La mort de C - Gabrielle Wittkop

· 498 mots · Temps de lecture 3min

La mort fait des manières

Les voyages de Gabrielle Wittkop sont le plus souvent intérieurs: mais rares sont les intériorités qui produisent un écho si assourdissant, si repoussant. Attention: si ce livre ne vous tombe pas des mains, il risque de vous sauter à la figure.

Le chemin des personnages est une histoire qui se répète, relents sordides d'une mort prochaine, longs pélerinages impuissants vers la certitude toujours ignoble de la tombe. Aussi la mort est-elle la véritable héroïne de ces deux récits, héroïne qui se cache et se fait désirer, qui minaude, se laisse approcher pour nous rappeler enfin à notre sort de pantins.

La mort sans fin

Le récit qui donne son nom au livre est le plus court des deux, et le moins convainquant. La mort de C. y est déclinée selon différentes versions: l'auteur tisse autour de cette mort toutes les fictions possibles, cherche les circonstances, modifie le contexte. Il nous fait éprouver le fait brut de la disparition en le mettant à l'épreuve de souvenirs probables. Au milieu de ces répétitions, le narrateur à l'air d'attendre de savoir comment l'éternité va réagir aux provocations rhétoriques de l'imagination, à la tentative de ressusciter l'ultime moment de l'évanouissement. Mais cet exercice tourne un peu au procédé: à force de faire du personnage une simple marionnette, le récit perd un peu consistance. Ne reste alors que la mauvaise odeur du détritus qui meurt.

Le royaume des ruines

"Le puritain passionné" est plus réussi: le personnage se découvre une passion pour un tigre, pour le Tigre, jusqu'à ce qu'il désire se jeter dans la gueule dévorante de cette passion, et pour de bon. Gabrielle Wittkop montre avec une précision extrème la manière dont l'horlogerie de la conscience se détraque lentement, pour ne devenir finalement qu'un champ de ruine, oeuvre auto-destructrice dans laquelle viennent se sublimer tous les instincts.

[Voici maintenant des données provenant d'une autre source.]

/-- **CSD FLOOR OF THE MAGNETISATION WITH THE ACCEPTANCE RATE.**  Same setting (`δ ≥ 0`),
`M = Σ_x φ_x`, `g = M − ⟨M⟩`: summable sweep-thinned series and `ρ_g(n+1) < 1` ⇒
`τ_int,sweep(M) ≥ 2 ⟨(M − ⟨M⟩)²⟩ / ((n+1) δ² ā) − ½ = 2χ/(δ² ā) − ½`. -/
theorem metropolisScan_tauInt_sweep_ge_magnetisation_accept {lam : ℝ} (hlam : 0 < lam)
    (J : Fin (n + 1) → Fin (n + 1) → ℝ) {ρ : ℝ → ℝ} (hρ0 : ∀ u, 0 ≤ ρ u) (hρm : Measurable ρ)
    (hρi : Integrable ρ) (hρ1 : ∫ u, ρ u = 1) (hρs : ∀ u, ρ (-u) = ρ u) {δ : ℝ} (hδ : 0 ≤ δ)
    (hρδ : ∀ u, δ < |u| → ρ u = 0)
    (hs : Summable fun k => (∫ φ, ((∑ y, φ y) - gibbsExpect J lam (fun ψ => ∑ y, ψ y))
        * ((metroScan J lam ρ)^[(n + 1) * (k + 1)]
            (fun ψ => (∑ y, ψ y) - gibbsExpect J lam (fun ψ => ∑ y, ψ y))) φ * gibbsWeight J lam φ)
        / ∫ φ, ((∑ y, φ y) - gibbsExpect J lam (fun ψ => ∑ y, ψ y)) ^ 2 * gibbsWeight J lam φ)
    (hρV : (∫ φ, ((∑ y, φ y) - gibbsExpect J lam (fun ψ => ∑ y, ψ y))
        * ((metroScan J lam ρ)^[n + 1]
            (fun ψ => (∑ y, ψ y) - gibbsExpect J lam (fun ψ => ∑ y, ψ y))) φ * gibbsWeight J lam φ)
        / (∫ φ, ((∑ y, φ y) - gibbsExpect J lam (fun ψ => ∑ y, ψ y)) ^ 2 * gibbsWeight J lam φ)
        < 1) :
    2 * gibbsExpect J lam (fun φ => ((∑ y, φ y) - gibbsExpect J lam (fun ψ => ∑ y, ψ y)) ^ 2)
        / ((n + 1) * δ ^ 2 * gibbsExpect J lam (fun φ =>
            (∑ x, ∫ t', metroAccept J lam x φ t' * ρ (t' - φ x)) / ((n : ℝ) + 1))) - 1 / 2
      ≤ tauInt (fun k => (∫ φ, ((∑ y, φ y) - gibbsExpect J lam (fun ψ => ∑ y, ψ y))
        * ((metroScan J lam ρ)^[(n + 1) * k]
            (fun ψ => (∑ y, ψ y) - gibbsExpect J lam (fun ψ => ∑ y, ψ y))) φ * gibbsWeight J lam φ)
        / ∫ φ, ((∑ y, φ y) - gibbsExpect J lam (fun ψ => ∑ y, ψ y)) ^ 2 * gibbsWeight J lam φ) := by
  have hco := latticePhi4Action_coercive hlam J
  set c := gibbsExpect J lam (fun ψ : Fin (n + 1) → ℝ => ∑ y, ψ y) with hc
  have hgm : Measurable (fun ψ : Fin (n + 1) → ℝ => (∑ y, ψ y) - c) :=
    (Finset.measurable_sum _ fun y _ => measurable_pi_apply y).sub measurable_const
  have hglin : ∀ φ : Fin (n + 1) → ℝ, |(∑ y, φ y) - c| ≤ (1 + |c|) * (1 + ∑ w, |φ w|) :=
    fun φ => magnetisation_linear_growth c φ
  have hg : QuadObs (fun ψ : Fin (n + 1) → ℝ => (∑ y, ψ y) - c) := quadObs_of_linear_growth hgm hglin
  have hg2 : QuadObs (fun ψ : Fin (n + 1) → ℝ => ((∑ y, ψ y) - c) ^ 2) :=
    quadObs_sq_of_linear_growth hgm hglin
  have hmove : ∀ (φ : Fin (n + 1) → ℝ) (x : Fin (n + 1)) (t' : ℝ), ρ (t' - φ x) ≠ 0 →
      (((∑ y, Function.update φ x t' y) - c) - ((∑ y, φ y) - c)) ^ 2 ≤ δ ^ 2 :=
    fun φ x t' hne => magnetisation_move_sq_le hρδ c φ x t' hne
  have hΓ := integral_metroScan_sq_dev_le (g := fun ψ : Fin (n + 1) → ℝ => (∑ y, ψ y) - c)
    (D := δ ^ 2) one_pos hco hρ0 hρm hρi hρ1 hmove
  have hfloor := RevOp.thinned_tauInt_ge_of_integral_carre_le (μ := volume) (A := QuadObs)
    (K := metroScan J lam ρ) (w := gibbsWeight J lam)
    (fun φ => (gibbsWeight_pos J lam φ).le) (quadObs_const 1)
    (fun f h hf hh => quadObs_integrable_mul_mul_gibbsWeight one_pos hco hf hh)
    (fun f h c hf hh => quadObs_add_mul hf hh c)
    (fun f hf => quadObs_metroScan J lam hρ0 hρm hρi hρ1 hδ hρδ hf)
    (fun f h c hf hh x => metroScan_add_mul_quad J lam hρ0 hρm hρi hδ hρδ hf hh c x)
    (fun f h hf hh => metroScan_reversible_quad one_pos hco hρ0 hρm hρi hρ1 hρs hδ hρδ hf hh)
    (fun f hf => metroScan_contraction_quad one_pos hco hρ0 hρm hρi hρ1 hρs hδ hρδ hf)
    (fun φ => metroScan_one J lam hρ1 φ) hg hg2 hΓ (show 0 < n + 1 by omega) hs hρV
  have hZ : gibbsZ J lam ≠ 0 := (gibbsZ_pos hlam J).ne'
  exact (accept_floor_transfer hZ n δ _ _).le.trans hfloor

/-- The bookkeeping `2 (P/Z) / (V (I/Z)) = 2 P / (V I)` (`Z ≠ 0`). -/
theorem msd_floor_transfer {Z : ℝ} (hZ : Z ≠ 0) (n : ℕ) (P I : ℝ) :
    2 * (P / Z) / (((n : ℝ) + 1) * (I / Z)) - 1 / 2
      = 2 * P / (((n + 1 : ℕ) : ℝ) * I) - 1 / 2 := by
  push_cast
  rw [show ((n : ℝ) + 1) * (I / Z) = ((n : ℝ) + 1) * I / Z by ring, ← mul_div_assoc,
    div_div_div_cancel_right₀ hZ]

/-- **THE SHARPEST FORM: the mean squared jump.**  Same setting; let
`Γ_M(φ) = K[(M − M(φ))²](φ)` be the conditional mean squared one-step displacement of the
magnetisation from `φ` (for the scan: `(1/(n+1)) Σ_x ∫ min(1,e^{−ΔS}) (t' − φ_x)² ρ(t' − φ_x) dt'`, the
mean squared ACCEPTED jump) and `⟨Γ_M⟩` its equilibrium mean.  Summable sweep-thinned series and
`ρ_g(n+1) < 1` ⇒ `τ_int,sweep(M) ≥ 2 Var(M)/((n+1) ⟨Γ_M⟩) − ½ = 2χ/⟨Γ_M⟩ − ½`
(and `⟨Γ_M⟩ ≤ δ² ā ≤ δ²` recovers the two coarser floors). -/
theorem metropolisScan_tauInt_sweep_ge_magnetisation_msd {lam : ℝ} (hlam : 0 < lam)
    (J : Fin (n + 1) → Fin (n + 1) → ℝ) {ρ : ℝ → ℝ} (hρ0 : ∀ u, 0 ≤ ρ u) (hρm : Measurable ρ)
    (hρi : Integrable ρ) (hρ1 : ∫ u, ρ u = 1) (hρs : ∀ u, ρ (-u) = ρ u) {δ : ℝ} (hδ : 0 ≤ δ)
    (hρδ : ∀ u, δ < |u| → ρ u = 0)
    (hs : Summable fun k => (∫ φ, ((∑ y, φ y) - gibbsExpect J lam (fun ψ => ∑ y, ψ y))
        * ((metroScan J lam ρ)^[(n + 1) * (k + 1)]
            (fun ψ => (∑ y, ψ y) - gibbsExpect J lam (fun ψ => ∑ y, ψ y))) φ * gibbsWeight J lam φ)
        / ∫ φ, ((∑ y, φ y) - gibbsExpect J lam (fun ψ => ∑ y, ψ y)) ^ 2 * gibbsWeight J lam φ)
    (hρV : (∫ φ, ((∑ y, φ y) - gibbsExpect J lam (fun ψ => ∑ y, ψ y))
        * ((metroScan J lam ρ)^[n + 1]
            (fun ψ => (∑ y, ψ y) - gibbsExpect J lam (fun ψ => ∑ y, ψ y))) φ * gibbsWeight J lam φ)
        / (∫ φ, ((∑ y, φ y) - gibbsExpect J lam (fun ψ => ∑ y, ψ y)) ^ 2 * gibbsWeight J lam φ)
        < 1) :
    2 * gibbsExpect J lam (fun φ => ((∑ y, φ y) - gibbsExpect J lam (fun ψ => ∑ y, ψ y)) ^ 2)
        / ((n + 1) * gibbsExpect J lam (fun φ => metroScan J lam ρ
            (fun ψ => (((∑ y, ψ y) - gibbsExpect J lam (fun ψ => ∑ y, ψ y))
              - ((∑ y, φ y) - gibbsExpect J lam (fun ψ => ∑ y, ψ y))) ^ 2) φ)) - 1 / 2
      ≤ tauInt (fun k => (∫ φ, ((∑ y, φ y) - gibbsExpect J lam (fun ψ => ∑ y, ψ y))
        * ((metroScan J lam ρ)^[(n + 1) * k]
            (fun ψ => (∑ y, ψ y) - gibbsExpect J lam (fun ψ => ∑ y, ψ y))) φ * gibbsWeight J lam φ)
        / ∫ φ, ((∑ y, φ y) - gibbsExpect J lam (fun ψ => ∑ y, ψ y)) ^ 2 * gibbsWeight J lam φ) := by
  have hco := latticePhi4Action_coercive hlam J
  set c := gibbsExpect J lam (fun ψ : Fin (n + 1) → ℝ => ∑ y, ψ y) with hc
  have hgm : Measurable (fun ψ : Fin (n + 1) → ℝ => (∑ y, ψ y) - c) :=
    (Finset.measurable_sum _ fun y _ => measurable_pi_apply y).sub measurable_const
  have hglin : ∀ φ : Fin (n + 1) → ℝ, |(∑ y, φ y) - c| ≤ (1 + |c|) * (1 + ∑ w, |φ w|) :=
    fun φ => magnetisation_linear_growth c φ
  have hg : QuadObs (fun ψ : Fin (n + 1) → ℝ => (∑ y, ψ y) - c) := quadObs_of_linear_growth hgm hglin
  have hg2 : QuadObs (fun ψ : Fin (n + 1) → ℝ => ((∑ y, ψ y) - c) ^ 2) :=
    quadObs_sq_of_linear_growth hgm hglin
  have hfloor := RevOp.thinned_tauInt_ge_of_integral_carre_le (μ := volume) (A := QuadObs)
    (K := metroScan J lam ρ) (w := gibbsWeight J lam)
    (fun φ => (gibbsWeight_pos J lam φ).le) (quadObs_const 1)
    (fun f h hf hh => quadObs_integrable_mul_mul_gibbsWeight one_pos hco hf hh)
    (fun f h c hf hh => quadObs_add_mul hf hh c)
    (fun f hf => quadObs_metroScan J lam hρ0 hρm hρi hρ1 hδ hρδ hf)
    (fun f h c hf hh x => metroScan_add_mul_quad J lam hρ0 hρm hρi hδ hρδ hf hh c x)
    (fun f h hf hh => metroScan_reversible_quad one_pos hco hρ0 hρm hρi hρ1 hρs hδ hρδ hf hh)
    (fun f hf => metroScan_contraction_quad one_pos hco hρ0 hρm hρi hρ1 hρs hδ hρδ hf)
    (fun φ => metroScan_one J lam hρ1 φ) hg hg2 (le_refl _) (show 0 < n + 1 by omega) hs hρV
  have hZ : gibbsZ J lam ≠ 0 := (gibbsZ_pos hlam J).ne'
  exact (msd_floor_transfer hZ n _ _).le.trans hfloor

end AcceptanceCSD

end Summit.Ventures.LatticeQCDFlow.Exactness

Le détail des descriptions rappelle ici Joris-Karl Huysmans: hérésie et éréthisme se confondent dans cette étrange passion pour l'animal, dans ce refus définitif de se sauver. Le maniérisme de l'écriture s'allie parfaitement avec la noble folie de ce sacrifice, et l'esthétisme relevé des rêveries du héros souligne la profondeur de l'engagement masochiste, jusqu'à l'ironie finale d'une mort manquée. Comme si la détermination la plus extrème n'entamait jamais en rien l'irrémédiable liberté qu'a la mort de tuer, quand elle veut, où elle veut.

Tel qu'en lui même enfin l'atrocité le change

Il y a dans cette écriture des élévations gothiques, des soubressauts de ruines, et les lourdeurs étouffantes d'un ciel trop bas. À vouloir saisir l'image de l'homme dans la boue, on se condamne parfois à l'enlisement: le seul avantage indéniable des marécages - matière qui forme ici le pain quotidien de la psychologie - c'est qu'on ignore leur profondeur…

Cependant la manière dont la mort révèle sa présence est fascinante: la défiguration de l'humain n'est pas ici gratuite, mais oeuvre dans cette transfiguration littéraire qui donne à sentir l'impensable. Comme si tout entreprise littéraire n'était finalement qu'un long testament.